Two weeks ago, I talked about some of my reservations about the potential lack of “importance” for a storyline called the “return of Doctor Octopus” taking place outside of the main Superior Spider-Man title. And yet, I was satisfied enough by the first chapter to maintain my “wait and see” attitude about the the series’ direction. I thought it was shaping up to be another time travel story, but if that was the only plausible way to resurrect Silver Age Doc Ock, I was okay with it.

Instead, we get … robots.


And don’t forget the puppies!


I’m sure my 1995 self is going to jump ahead in time and yell at me for making this comment, but I would have even accepted a clone explanation as to why thought-to-be-dead villains like Doc Ock and the Abomination where showing up in the modern day Marvel universe. At least then it would have raised the question of who wanted to clone these things and set them on a path to destroy Spider-Man and Hulk. Instead we have robot Abomination, and what I can only assume will be a robot Doctor Octopus, all seemingly set into motion by professor David Jude, who undergoes an utterly clichéd and predictable heel turn by the comic’s end.


At this rate, the only reason I’m going to buy the last chapter of this series is to support the artist, Michael Dialynas, who I met at New York Comic Con two weekends ago and is an all around great guy (and artist).

It’s not that I think the Indestructible Hulk Special is a BAD comic per se but the “big reveal” is certainly a disappointing one and for $4.99 a pop, I was really hopeful that this mini-series would have given me a better payoff than evil geniuses creating evil robots.

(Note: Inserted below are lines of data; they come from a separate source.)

import Mathlib
import Summits.Ventures.PercRepro.TriangleCapSubBandExact

/-!
# PercRepro — THE STRUCTURE THEOREM WITHOUT THE SMALL-DEGREE REGIME, AND THE COMPLETE BAND ON `3 + (s − t)` VERTICES
(p3, gen 52; part 266)

Every off-edge has an end among the non-neighbours (it is not inside `N(w)`), so `t ≤ Σ_{nonNbrs} offDeg`
(`sum_offDeg_nonNbrs_ge`): when `ℓ (u₀ + 1) < t` some non-neighbour carries `≥ u₀ + 2` off-edges and the
small-degree regime of part 260 is empty — THE STRUCTURE THEOREM holds with `ℓ (u₀ + 1) < t` in place of
`4 u₀ + 3 ≤ t` (`subband_structure'`, `band_exact'`).  For `ℓ = 2` this reaches the depth `u₀ = ⌊t/2⌋ − 2`, and with
the extremal bound of part 247 at the top: **THE BAND `t` ON `3 + (s − t)` VERTICES IS EXACTLY
`{0, 1} ∪ ⋃_{1 ≤ u ≤ t/2} [u (t − u − 1), u (t − u)]`** (`band_two_complete`, `4 ≤ t`, `2 t ≤ s`) — the first
complete description of a band on `n` vertices with gaps.  Axioms: standard.
-/

namespace PercRepro

namespace TriangleCap

namespace C047

open Finset

variable {V : Type*} [Fintype V] [DecidableEq V]

/-- Every off-edge has an end among the non-neighbours of `w`. -/
theorem one_le_card_ends_nonNbrs (H : SimpleGraph V) [DecidableRel H.Adj] (hfree : H.CliqueFree 3) (w : V)
    (e : Sym2 V) (he : e ∈ offEdges H w) : 1 ≤ ((nonNbrs H w).filter (fun v => v ∈ e)).card := by
  revert he
  induction e using Sym2.ind with
  | _ p q =>
  intro he
  have hpw : p ≠ w := fun h => notMem_of_mem_offEdges H w he (h ▸ Sym2.mem_mk_left p q)
  have hqw : q ≠ w := fun h => notMem_of_mem_offEdges H w he (h ▸ Sym2.mem_mk_right p q)
  have hpq : H.Adj p q := (mem_offEdges_iff_adj H w p q hpw hqw).mp he
  rw [Nat.succ_le_iff, card_pos]
  by_cases hwp : H.Adj w p
  · have hwq : ¬ H.Adj w q := not_adj_of_adj_adj H hfree hwp.symm hpq
    exact ⟨q, mem_filter.mpr ⟨(mem_nonNbrs H w q).mpr ⟨hqw, hwq⟩, Sym2.mem_mk_right p q⟩⟩
  · exact ⟨p, mem_filter.mpr ⟨(mem_nonNbrs H w p).mpr ⟨hpw, hwp⟩, Sym2.mem_mk_left p q⟩⟩

/-- **THE NON-NEIGHBOURS CARRY EVERY OFF-EDGE:** `|F| ≤ Σ_{nonNbrs} offDeg`. -/
theorem sum_offDeg_nonNbrs_ge (H : SimpleGraph V) [DecidableRel H.Adj] (hfree : H.CliqueFree 3) (w : V) :
    (offEdges H w).card ≤ ∑ v ∈ nonNbrs H w, offDeg H w v := by
  unfold offDeg
  simp_rw [card_filter]
  rw [sum_comm, card_eq_sum_ones]
  apply sum_le_sum
  intro e he
  have := one_le_card_ends_nonNbrs H hfree w e he
  rw [card_filter] at this
  exact this

/-- **THE SUB-BAND STRUCTURE THEOREM WITHOUT THE SMALL-DEGREE REGIME:** with `|nonNbrs| (u₀ + 1) < t` and
`|nonNbrs| + u₀ + 1 ≤ t`, the band value `2 j` lies in a sub-band `u ≤ u₀` or satisfies `(u₀ + 1)(t − u₀ − 2) ≤ j`. -/
theorem subband_structure' (H : SimpleGraph V) [DecidableRel H.Adj] (hfree : H.CliqueFree 3) (s t j u₀ : ℕ)
    (hs : H.edgeFinset.card = s) (w : V) (hw : 1 ≤ deg H w) (ht : (offEdges H w).card = t)
    (hj : ∑ v, deg H v * deg H v + 2 * (t * (s - t - 1)) + 2 * j = s * (s + 1))
    (ht0 : (nonNbrs H w).card * (u₀ + 1) < t) (hℓ : (nonNbrs H w).card + u₀ + 1 ≤ t) :
    (∃ u, u ≤ u₀ ∧ u * (t - u - 1) ≤ j ∧ ∀ q, 1 ≤ q →
      2 * j + 2 * (q * u) ≤ 2 * (u * (t - u - 1)) + u * (u + 1) + ((nonNbrs H w).card - 1) * (q * (q + 1))) ∨
    (u₀ + 1) * (t - u₀ - 2) ≤ j := by
  obtain ⟨x, -, hxmax⟩ := exists_max_image (univ : Finset V) (offDeg H w) ⟨w, mem_univ w⟩
  have hle := offDeg_le_card H w x
  rw [ht] at hle
  by_cases hcase : t ≤ offDeg H w x + u₀
  · left
    have hxN : ¬ H.Adj w x := by
      intro hxN
      have := offDeg_le_card_nonNbrs_of_adj' H hfree w x hxN
      omega
    refine ⟨t - offDeg H w x, by omega, subband_lower_bound H hfree s t _ j hs w hw ht hj x (by omega),
      fun q hq => subband_upper_bound H hfree s t _ j hs w hw ht hj x (by omega) hxN (by omega) q hq⟩
  · right
    by_cases hbig : u₀ + 2 ≤ offDeg H w x
    · have hb := subband_lower_bound H hfree s t (t - offDeg H w x) j hs w hw ht hj x (by omega)
      have := subband_bottom_concave t (t - offDeg H w x) u₀ (by omega) (by omega)
      omega
    · -- every off-degree `≤ u₀ + 1` contradicts `t ≤ Σ_{nonNbrs} offDeg ≤ |nonNbrs| (u₀ + 1)`
      exfalso
      have hsum := sum_offDeg_nonNbrs_ge H hfree w
      rw [ht] at hsum
      have hbound : ∑ v ∈ nonNbrs H w, offDeg H w v ≤ ∑ _v ∈ nonNbrs H w, (u₀ + 1) := by
        apply sum_le_sum
        intro v _
        have := hxmax v (mem_univ v)
        omega
      rw [sum_const, smul_eq_mul] at hbound
      omega

/-- The `n`-vertex form of `subband_structure'`. -/
theorem subband_structure_vertices' (ℓ s t : ℕ) (H : SimpleGraph (Fin (ℓ + 1 + (s - t)))) [DecidableRel H.Adj]
    (hfree : H.CliqueFree 3) (hs : H.edgeFinset.card = s) (w : Fin (ℓ + 1 + (s - t))) (hw : deg H w + t = s)
    (hw1 : 1 ≤ deg H w) (u₀ j : ℕ) (ht0 : ℓ * (u₀ + 1) < t) (hℓ : ℓ + u₀ + 1 ≤ t)
    (hj : ∑ v, deg H v * deg H v + 2 * (t * (s - t - 1)) + 2 * j = s * (s + 1)) :
    (∃ u, u ≤ u₀ ∧ u * (t - u - 1) ≤ j ∧ ∀ q, 1 ≤ q →
      2 * j + 2 * (q * u) ≤ 2 * (u * (t - u - 1)) + u * (u + 1) + (ℓ - 1) * (q * (q + 1))) ∨
    (u₀ + 1) * (t - u₀ - 2) ≤ j := by
  have hc := card_nonNbrs_add H w
  rw [Fintype.card_fin] at hc
  have hcard := card_offEdges_add_deg H w
  have hℓ' : (nonNbrs H w).card = ℓ := by omega
  have := subband_structure' H hfree s t j u₀ hs w hw1 (by omega) hj (by rw [hℓ']; exact ht0) (by omega)
  rw [hℓ'] at this
  exact this

/-- **THE BAND BELOW `(u₀ + 1)(t − u₀ − 2)`, EXACTLY, WITHOUT THE SMALL-DEGREE HYPOTHESIS:** for `2 ≤ ℓ`,
`ℓ (u₀ + 1) < t`, `ℓ + u₀ + 1 ≤ t`, `2 t ≤ s` and `j < (u₀ + 1)(t − u₀ − 2)`, the band value `2 j` is attained on
`ℓ + 1 + (s − t)` vertices iff `j` lies in a sub-band interval `u ≤ u₀`. -/
theorem band_exact' (ℓ s t u₀ j : ℕ) (hℓ : 2 ≤ ℓ) (ht0 : ℓ * (u₀ + 1) < t) (hℓt : ℓ + u₀ + 1 ≤ t) (hs : 2 * t ≤ s)
    (hj : j < (u₀ + 1) * (t - u₀ - 2)) :
    (∃ (H : SimpleGraph (Fin (ℓ + 1 + (s - t)))) (_ : DecidableRel H.Adj), H.CliqueFree 3 ∧
      H.edgeFinset.card = s ∧ (∃ w, deg H w + t = s) ∧
      ∑ v, deg H v * deg H v + 2 * (t * (s - t - 1)) + 2 * j = s * (s + 1)) ↔
    ∃ u, u ≤ u₀ ∧ u * (t - u - 1) ≤ j ∧
      2 * j + 2 * (subQ ℓ u * u) ≤ 2 * (u * (t - u - 1)) + u * (u + 1) + (ℓ - 1) * (subQ ℓ u * (subQ ℓ u + 1)) := by
  have h2u : 2 * u₀ + 2 < t := by nlinarith
  constructor
  · rintro ⟨H, _, hfree, hs', ⟨w, hw⟩, hj'⟩
    rcases subband_structure_vertices' ℓ s t H hfree hs' w hw (by omega) u₀ j ht0 hℓt hj' with
      ⟨u, hu, hlow, hup⟩ | hbig
    · exact ⟨u, hu, hlow, hup (subQ ℓ u) (le_max_left _ _)⟩
    · omega
  · rintro ⟨u, hu, hlow, hup⟩
    rcases Nat.eq_zero_or_pos u with rfl | hu1
    · unfold subQ at hup
      rw [Nat.zero_div, max_eq_left (Nat.zero_le 1)] at hup
      simp only [mul_zero, zero_mul, add_zero, zero_add] at hup
      exact starWitness ℓ s t j (by omega) hs (by omega) (by omega)
    · rcases Nat.lt_or_ge u (ℓ - 1) with hsmall | hbig
      · have hq : subQ ℓ u = 1 := by
          unfold subQ
          rw [Nat.div_eq_of_lt hsmall, max_eq_left (Nat.zero_le 1)]
        rw [hq] at hup
        apply subband_interval_small ℓ s t u j hu1 (by omega) (by omega) (by omega) hs hlow
        omega
      · have hq : subQ ℓ u = u / (ℓ - 1) := by
          unfold subQ
          exact max_eq_right (Nat.div_pos hbig (by omega))
        rw [hq] at hup
        exact (subband_interval_exact ℓ s t u hℓ (by omega) (by omega) hs).2 j hlow hup

/-- **THE COMPLETE BAND ON `3 + (s − t)` VERTICES:** for `4 ≤ t`, `2 t ≤ s`, the band value `2 j` is attained on
`3 + (s − t)` vertices (two non-neighbours) iff `j ≤ 1` or `u (t − u − 1) ≤ j ≤ u (t − u)` for some `1 ≤ u ≤ t / 2`. -/
theorem band_two_complete (s t j : ℕ) (ht : 4 ≤ t) (hs : 2 * t ≤ s) :
    (∃ (H : SimpleGraph (Fin (2 + 1 + (s - t)))) (_ : DecidableRel H.Adj), H.CliqueFree 3 ∧
      H.edgeFinset.card = s ∧ (∃ w, deg H w + t = s) ∧
      ∑ v, deg H v * deg H v + 2 * (t * (s - t - 1)) + 2 * j = s * (s + 1)) ↔
    (j ≤ 1 ∨ ∃ u, 1 ≤ u ∧ 2 * u ≤ t ∧ u * (t - u - 1) ≤ j ∧ j ≤ u * (t - u)) := by
  -- the sub-band bound at `ℓ = 2`, `q = u`: `j ≤ u (t − u)`
  have hsub : ∀ u, 1 ≤ u → u + 1 ≤ t → (2 * j + 2 * ((u / (2 - 1)) * u) ≤ 2 * (u * (t - u - 1)) + u * (u + 1) +
      (2 - 1) * ((u / (2 - 1)) * (u / (2 - 1) + 1)) ↔ j ≤ u * (t - u)) := by
    intro u hu hut
    have e1 : (2 : ℕ) - 1 = 1 := rfl
    rw [e1, Nat.div_one, one_mul]
    have e2 : u * (t - u) = u * (t - u - 1) + u := by
      obtain ⟨d, rfl⟩ : ∃ d, t = u + 1 + d := ⟨t - u - 1, by omega⟩
      have e3 : u + 1 + d - u = d + 1 := by omega
      have e4 : u + 1 + d - u - 1 = d := by omega
      rw [e4, e3]
      ring
    rw [e2]
    constructor <;> intro h <;> nlinarith
  constructor
  · rintro ⟨H, _, hfree, hs', ⟨w, hw⟩, hj'⟩
    obtain ⟨q, hq⟩ : ∃ q, q = t / 2 := ⟨_, rfl⟩
    have hq2 : 2 ≤ q := by omega
    have hqt : 2 * q ≤ t := by omega
    have hqt' : t ≤ 2 * q + 1 := by omega
    -- the top of the band (part 247): `j ≤ q (t − q)`
    have htop : j ≤ q * (t - q) := by
      have hext := (vertex_band_extremal 2 s t (by omega) (by omega) hs).1 H hfree hs' w hw j hj'
      have hb := hext.2.2 (by omega)
      rw [← hq] at hb
      obtain ⟨q', rfl⟩ : ∃ q', q = q' + 2 := ⟨q - 2, by omega⟩
      rcases Nat.lt_or_ge t (2 * (q' + 2) + 1) with h | h
      · have ht2 : t = 2 * (q' + 2) := by omega
        subst ht2
        have e : 2 * (q' + 2) - (q' + 2) = q' + 2 := by omega
        have e' : 2 * (q' + 2) - 1 = 2 * q' + 3 := by omega
        rw [e]
        rw [e'] at hb
        nlinarith
      · have ht2 : t = 2 * (q' + 2) + 1 := by omega
        subst ht2
        have e : 2 * (q' + 2) + 1 - (q' + 2) = q' + 3 := by omega
        have e' : 2 * (q' + 2) + 1 - 1 = 2 * q' + 4 := by omega
        rw [e]
        rw [e'] at hb
        nlinarith
    rcases subband_structure_vertices' 2 s t H hfree hs' w hw (by omega) (q - 2) j (by omega) (by omega) hj' with
      ⟨u, hu, hlow, hup⟩ | hbig
    · rcases Nat.eq_zero_or_pos u with rfl | hu1
      · left
        have := hup 1 le_rfl
        simp only [mul_zero, zero_mul, add_zero, zero_add] at this
        omega
      · right
        refine ⟨u, hu1, by omega, hlow, ?_⟩
        exact (hsub u hu1 (by omega)).mp
          (hup (u / (2 - 1)) (by rw [show (2 : ℕ) - 1 = 1 from rfl, Nat.div_one]; exact hu1))
    · right
      -- `(q − 1)(t − q) ≤ j ≤ q (t − q)`: the sub-band `q − 1` or `q`
      have e1 : q - 2 + 1 = q - 1 := by omega
      have e2 : t - (q - 2) - 2 = t - q := by omega
      rw [e1, e2] at hbig
      by_cases hc : j ≤ (q - 1) * (t - (q - 1))
      · refine ⟨q - 1, by omega, by omega, ?_, hc⟩
        have : t - (q - 1) - 1 = t - q := by omega
        rw [this]
        exact hbig
      · refine ⟨q, by omega, hqt, ?_, htop⟩
        -- `q (t − q − 1) ≤ (q − 1)(t − q + 1) + 1 < j`
        have h1 : q * (t - q - 1) + q = q * (t - q) := by
          have : t - q = t - q - 1 + 1 := by omega
          rw [this]
          have : t - q - 1 + 1 - 1 = t - q - 1 := by omega
          rw [this]
          ring
        have h2 : (q - 1) * (t - (q - 1)) = (q - 1) * (t - q) + (q - 1) := by
          have : t - (q - 1) = t - q + 1 := by omega
          rw [this]
          ring
        have h3 : (q - 1) * (t - q) + (t - q) = q * (t - q) := by
          obtain ⟨q', rfl⟩ : ∃ q', q = q' + 1 := ⟨q - 1, by omega⟩
          rw [Nat.add_sub_cancel]
          ring
        omega
  · rintro (h | ⟨u, hu1, hut, hlow, hup⟩)
    · exact starWitness 2 s t j (by omega) hs (by omega) (by omega)
    · exact (subband_interval_exact 2 s t u le_rfl (by omega) hut hs).2 j hlow ((hsub u hu1 (by omega)).mpr hup)

/-- **THE COMPLETE BAND ON `2 + (s − t)` VERTICES:** with one non-neighbour (`1 ≤ t`, `2 t ≤ s`) the only band value is
`j = 0` (all off-edges form a star at the non-neighbour with its ends at leaves). -/
theorem band_one_complete (s t j : ℕ) (ht : 1 ≤ t) (hs : 2 * t ≤ s) :
    (∃ (H : SimpleGraph (Fin (1 + 1 + (s - t)))) (_ : DecidableRel H.Adj), H.CliqueFree 3 ∧
      H.edgeFinset.card = s ∧ (∃ w, deg H w + t = s) ∧
      ∑ v, deg H v * deg H v + 2 * (t * (s - t - 1)) + 2 * j = s * (s + 1)) ↔ j = 0 := by
  constructor
  · rintro ⟨H, _, hfree, hs', ⟨w, hw⟩, hj'⟩
    have hext := (vertex_band_extremal 1 s t le_rfl ht hs).1 H hfree hs' w hw j hj'
    have hb := hext.2.2 ht
    rw [Nat.div_one] at hb
    have e : t * (t - 1) + t = t * t := by
      obtain ⟨t', rfl⟩ : ∃ t', t = t' + 1 := ⟨t - 1, by omega⟩
      rw [Nat.add_sub_cancel]
      ring
    nlinarith
  · rintro rfl
    exact starWitness 1 s t 0 ht hs le_rfl (Nat.zero_le _)

end C047

end TriangleCap

end PercRepro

I know that Marvel is not actively trolling Spider-Man fans (at least I hope they aren’t), but it’s frustrating to think they would essentially waste the “return of Doctor Octopus” on this side series that at the end of the day is going to have zero bearing or consequence on the overall Marvel universe. Maybe the X-Men or the Hulk take something back with them to their own respective series, but outside of watching Spider Ock refer to his younger alter ego as a “homunculus” I can’t say at this point if this is one of those “B” series that people will look back on as being anything significant. Even Spider-Man vs. Wolverine gave us the death of Ned Leeds (of course Jim Owsley did that just to spite the “legendary” Tom DeFalco, but whatever).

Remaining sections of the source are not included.